Report every line of the records below that contains the word "YangMills".

> **Record excerpts**
————

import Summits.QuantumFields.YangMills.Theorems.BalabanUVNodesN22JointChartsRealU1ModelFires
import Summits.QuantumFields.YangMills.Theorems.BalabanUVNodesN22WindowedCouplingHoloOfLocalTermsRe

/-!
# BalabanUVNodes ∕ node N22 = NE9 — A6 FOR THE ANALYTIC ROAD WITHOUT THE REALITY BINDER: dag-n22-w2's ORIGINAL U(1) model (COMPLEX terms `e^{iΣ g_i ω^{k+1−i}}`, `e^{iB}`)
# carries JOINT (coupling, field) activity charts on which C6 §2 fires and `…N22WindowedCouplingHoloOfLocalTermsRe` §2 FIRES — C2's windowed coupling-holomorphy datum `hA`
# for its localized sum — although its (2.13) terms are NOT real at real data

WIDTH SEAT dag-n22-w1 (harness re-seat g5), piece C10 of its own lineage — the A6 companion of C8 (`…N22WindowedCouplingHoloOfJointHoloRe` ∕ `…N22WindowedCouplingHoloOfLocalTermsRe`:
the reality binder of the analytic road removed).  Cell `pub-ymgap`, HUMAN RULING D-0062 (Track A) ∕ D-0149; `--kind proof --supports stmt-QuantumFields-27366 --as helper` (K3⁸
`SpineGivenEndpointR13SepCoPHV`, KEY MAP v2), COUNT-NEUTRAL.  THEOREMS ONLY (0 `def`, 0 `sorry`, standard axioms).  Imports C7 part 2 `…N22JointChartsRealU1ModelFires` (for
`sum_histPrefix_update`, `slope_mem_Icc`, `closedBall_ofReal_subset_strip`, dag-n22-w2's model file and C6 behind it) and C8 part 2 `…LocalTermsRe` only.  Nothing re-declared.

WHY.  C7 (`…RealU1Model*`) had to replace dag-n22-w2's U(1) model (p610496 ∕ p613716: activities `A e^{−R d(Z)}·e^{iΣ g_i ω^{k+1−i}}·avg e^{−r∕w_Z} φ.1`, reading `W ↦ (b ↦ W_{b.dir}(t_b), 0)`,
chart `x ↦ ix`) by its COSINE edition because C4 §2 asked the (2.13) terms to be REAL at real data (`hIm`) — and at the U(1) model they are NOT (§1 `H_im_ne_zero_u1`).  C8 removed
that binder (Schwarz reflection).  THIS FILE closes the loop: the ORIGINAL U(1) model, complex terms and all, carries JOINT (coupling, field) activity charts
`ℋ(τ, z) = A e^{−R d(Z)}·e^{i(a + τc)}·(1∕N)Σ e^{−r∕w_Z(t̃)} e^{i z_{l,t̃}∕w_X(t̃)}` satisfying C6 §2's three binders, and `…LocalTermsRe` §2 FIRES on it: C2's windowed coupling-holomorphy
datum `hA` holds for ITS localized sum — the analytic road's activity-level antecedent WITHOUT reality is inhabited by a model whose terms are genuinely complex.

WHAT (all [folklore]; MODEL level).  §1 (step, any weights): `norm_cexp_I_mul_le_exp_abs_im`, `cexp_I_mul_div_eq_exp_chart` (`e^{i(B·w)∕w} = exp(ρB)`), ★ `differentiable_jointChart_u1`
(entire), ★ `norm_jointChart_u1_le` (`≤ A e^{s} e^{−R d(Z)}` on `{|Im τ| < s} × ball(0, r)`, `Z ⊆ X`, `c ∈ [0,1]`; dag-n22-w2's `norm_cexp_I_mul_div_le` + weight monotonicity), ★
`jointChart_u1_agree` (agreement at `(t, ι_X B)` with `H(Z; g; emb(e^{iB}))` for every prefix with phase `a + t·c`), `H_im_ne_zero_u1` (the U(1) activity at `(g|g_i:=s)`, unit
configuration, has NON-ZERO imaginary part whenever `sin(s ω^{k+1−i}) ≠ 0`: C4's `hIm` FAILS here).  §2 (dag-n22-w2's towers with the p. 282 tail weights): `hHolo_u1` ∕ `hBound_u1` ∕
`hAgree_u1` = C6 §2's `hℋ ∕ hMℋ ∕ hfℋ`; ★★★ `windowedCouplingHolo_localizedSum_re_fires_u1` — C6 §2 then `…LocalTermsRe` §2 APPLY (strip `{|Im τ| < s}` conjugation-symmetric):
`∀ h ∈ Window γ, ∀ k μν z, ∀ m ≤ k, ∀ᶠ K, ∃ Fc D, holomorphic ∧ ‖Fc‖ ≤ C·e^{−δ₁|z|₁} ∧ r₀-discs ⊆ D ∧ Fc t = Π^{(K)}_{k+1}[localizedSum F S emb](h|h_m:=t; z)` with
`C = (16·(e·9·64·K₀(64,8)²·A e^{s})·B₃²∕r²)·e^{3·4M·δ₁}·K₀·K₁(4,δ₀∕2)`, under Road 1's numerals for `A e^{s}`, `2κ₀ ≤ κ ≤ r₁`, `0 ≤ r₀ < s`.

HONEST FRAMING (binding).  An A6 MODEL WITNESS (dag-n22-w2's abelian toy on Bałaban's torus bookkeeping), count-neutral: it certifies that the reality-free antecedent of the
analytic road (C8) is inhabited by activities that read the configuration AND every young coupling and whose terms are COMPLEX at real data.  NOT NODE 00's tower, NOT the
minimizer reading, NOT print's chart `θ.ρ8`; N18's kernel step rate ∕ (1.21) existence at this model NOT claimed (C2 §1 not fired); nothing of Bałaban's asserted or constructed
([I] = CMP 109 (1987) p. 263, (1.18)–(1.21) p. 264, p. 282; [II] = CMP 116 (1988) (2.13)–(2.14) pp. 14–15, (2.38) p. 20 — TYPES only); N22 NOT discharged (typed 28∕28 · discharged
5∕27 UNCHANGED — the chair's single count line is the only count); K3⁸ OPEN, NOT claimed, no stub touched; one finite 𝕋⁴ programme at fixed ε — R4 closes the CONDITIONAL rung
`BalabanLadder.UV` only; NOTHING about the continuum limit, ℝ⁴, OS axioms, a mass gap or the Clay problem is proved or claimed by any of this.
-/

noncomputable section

————

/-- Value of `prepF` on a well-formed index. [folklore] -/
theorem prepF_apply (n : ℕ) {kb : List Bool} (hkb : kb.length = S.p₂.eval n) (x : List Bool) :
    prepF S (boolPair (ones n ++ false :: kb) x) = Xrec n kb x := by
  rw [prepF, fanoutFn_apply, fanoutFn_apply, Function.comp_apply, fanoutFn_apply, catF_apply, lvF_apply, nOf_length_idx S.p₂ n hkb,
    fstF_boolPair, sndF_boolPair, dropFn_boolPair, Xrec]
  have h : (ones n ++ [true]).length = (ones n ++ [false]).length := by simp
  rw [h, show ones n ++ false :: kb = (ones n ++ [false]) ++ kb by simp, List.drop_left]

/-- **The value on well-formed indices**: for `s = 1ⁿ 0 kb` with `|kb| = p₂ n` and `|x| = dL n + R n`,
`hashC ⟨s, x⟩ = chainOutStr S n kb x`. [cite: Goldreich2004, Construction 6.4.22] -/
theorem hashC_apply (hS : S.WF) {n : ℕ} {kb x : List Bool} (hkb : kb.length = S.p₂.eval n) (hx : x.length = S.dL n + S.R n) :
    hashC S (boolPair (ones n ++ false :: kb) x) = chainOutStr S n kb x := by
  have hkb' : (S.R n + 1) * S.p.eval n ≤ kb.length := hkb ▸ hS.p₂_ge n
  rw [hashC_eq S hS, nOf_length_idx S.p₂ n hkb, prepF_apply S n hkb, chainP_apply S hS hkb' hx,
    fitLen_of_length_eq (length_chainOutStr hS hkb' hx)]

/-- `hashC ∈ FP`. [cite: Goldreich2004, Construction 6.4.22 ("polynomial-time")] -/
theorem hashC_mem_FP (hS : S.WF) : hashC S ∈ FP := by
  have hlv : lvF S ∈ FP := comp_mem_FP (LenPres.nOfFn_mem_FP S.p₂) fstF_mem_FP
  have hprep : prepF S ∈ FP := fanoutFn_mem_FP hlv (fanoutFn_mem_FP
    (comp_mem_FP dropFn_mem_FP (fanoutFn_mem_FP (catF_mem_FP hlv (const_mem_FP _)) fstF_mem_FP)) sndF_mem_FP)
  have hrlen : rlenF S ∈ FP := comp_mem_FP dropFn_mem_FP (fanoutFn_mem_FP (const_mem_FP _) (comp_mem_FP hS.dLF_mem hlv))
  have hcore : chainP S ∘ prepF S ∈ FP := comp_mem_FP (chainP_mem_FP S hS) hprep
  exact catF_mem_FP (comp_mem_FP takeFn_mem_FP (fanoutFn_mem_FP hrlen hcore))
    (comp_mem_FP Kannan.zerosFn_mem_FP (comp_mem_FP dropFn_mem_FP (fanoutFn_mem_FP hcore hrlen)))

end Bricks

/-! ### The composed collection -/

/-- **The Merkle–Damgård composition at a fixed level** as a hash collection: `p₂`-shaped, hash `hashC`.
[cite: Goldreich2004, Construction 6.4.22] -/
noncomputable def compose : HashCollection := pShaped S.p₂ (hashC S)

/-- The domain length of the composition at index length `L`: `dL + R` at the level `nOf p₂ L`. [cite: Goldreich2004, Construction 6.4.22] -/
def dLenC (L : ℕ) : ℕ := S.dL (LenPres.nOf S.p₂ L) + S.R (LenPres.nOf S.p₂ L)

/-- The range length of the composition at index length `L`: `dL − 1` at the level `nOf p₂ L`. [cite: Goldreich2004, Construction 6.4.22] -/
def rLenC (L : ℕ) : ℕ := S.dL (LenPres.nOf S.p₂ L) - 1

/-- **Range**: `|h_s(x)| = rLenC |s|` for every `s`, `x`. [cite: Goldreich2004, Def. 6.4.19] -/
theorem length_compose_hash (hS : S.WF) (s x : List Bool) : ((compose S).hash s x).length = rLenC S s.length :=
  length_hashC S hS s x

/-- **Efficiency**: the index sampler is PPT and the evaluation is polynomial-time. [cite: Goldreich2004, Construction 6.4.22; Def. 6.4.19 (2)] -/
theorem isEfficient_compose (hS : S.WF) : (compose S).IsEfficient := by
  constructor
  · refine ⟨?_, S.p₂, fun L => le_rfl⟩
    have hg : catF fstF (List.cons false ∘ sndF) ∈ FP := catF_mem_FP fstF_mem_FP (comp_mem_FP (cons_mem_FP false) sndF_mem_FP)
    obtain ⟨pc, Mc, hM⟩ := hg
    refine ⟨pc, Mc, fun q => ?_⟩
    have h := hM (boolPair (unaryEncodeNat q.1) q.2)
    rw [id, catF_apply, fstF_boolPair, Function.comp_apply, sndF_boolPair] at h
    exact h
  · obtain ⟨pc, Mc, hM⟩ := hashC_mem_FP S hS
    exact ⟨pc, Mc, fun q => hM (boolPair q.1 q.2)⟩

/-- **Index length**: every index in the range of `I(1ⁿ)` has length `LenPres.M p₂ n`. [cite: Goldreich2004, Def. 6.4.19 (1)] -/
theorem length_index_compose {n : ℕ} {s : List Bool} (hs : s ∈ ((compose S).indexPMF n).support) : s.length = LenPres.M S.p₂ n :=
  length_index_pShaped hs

————

> **Task solution**
import Summits.QuantumFields.YangMills.Theorems.BalabanUVNodesN22JointChartsRealU1ModelFires
import Summits.QuantumFields.YangMills.Theorems.BalabanUVNodesN22WindowedCouplingHoloOfLocalTermsRe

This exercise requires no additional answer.